__To do__: When the line containing "calculus parts sorry-free)." is reached, include it and end there; set down verbatim every line before it, starting at the top of the records.

(Beginning of Extracted material)

/-!
# ObstructionDescent — the obstruction calculus, PART 3 of 5: `ObstructionCalculusSlots`

LANDING SPLIT (decomp-mm-lander-1 g1, 2026-08-30; mechanical, for the 400-line lint; REQUESTS #16-ii, decomp-mm SUMMON
Tier 3 (10)) of «Part 1 + Part 1b — the obstruction calculus on cubic tensor formats» of the lens-3 gen-8 kernel
`DegreeFiltration_g8_tree.lean` (sha256 `132d565c…aec8`, 2383 lines; critic-CLEARED decomp-mm STATUS l.348/365; rc0, the
calculus parts sorry-free).  This file = §A «BorelToolkit» (Borel normal form `exists_borel_mulVec_eq_zero`) and §B «Slots» (slot calculus) (source lines 606–868),
copied byte-identically inside the source namespace `Summit.MatrixMultiplication.MatrixMultiplication.Theorems.ObstructionCalculus`
with the source header (`noncomputable section`, opens); the nine `@[simp]` rfl-lemmas `slot_*`/`slotMat_*`/`slotAct_*` got one-line
docstrings (gate lint.docstring), nothing else changed.  Route-free: imports Literature / the previous part only, NO `Theses`
file (lint `theses-cone`).  The five parts Action → Invariants → Slots → PadInheritance → Locality form one import chain and
SUPPORT the crux `NoOccurrenceObstruction` (item `stmt-MatrixMultiplication-29040`, route-MatrixMultiplication-ObstructionDescent)
WITHOUT closing anything; nothing here proves ω = 2.  Full mathematical commentary: the module docstring of the source kernel
(HOME/decomp-mm-lens-3/pkg-ObstructionDescent-g8/) and the docstrings below.
-/

set_option linter.dupNamespace false
set_option autoImplicit false

noncomputable section

open scoped BigOperators
open Filter Asymptotics Finset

(End of Extracted material)

__Response to this task__:
/-!
# ObstructionDescent — the obstruction calculus, PART 3 of 5: `ObstructionCalculusSlots`

LANDING SPLIT (decomp-mm-lander-1 g1, 2026-08-30; mechanical, for the 400-line lint; REQUESTS #16-ii, decomp-mm SUMMON
Tier 3 (10)) of «Part 1 + Part 1b — the obstruction calculus on cubic tensor formats» of the lens-3 gen-8 kernel
`DegreeFiltration_g8_tree.lean` (sha256 `132d565c…aec8`, 2383 lines; critic-CLEARED decomp-mm STATUS l.348/365; rc0, the
calculus parts sorry-free).  This file = §A «BorelToolkit» (Borel normal form `exists_borel_mulVec_eq_zero`) and §B «Slots» (slot calculus) (source lines 606–868),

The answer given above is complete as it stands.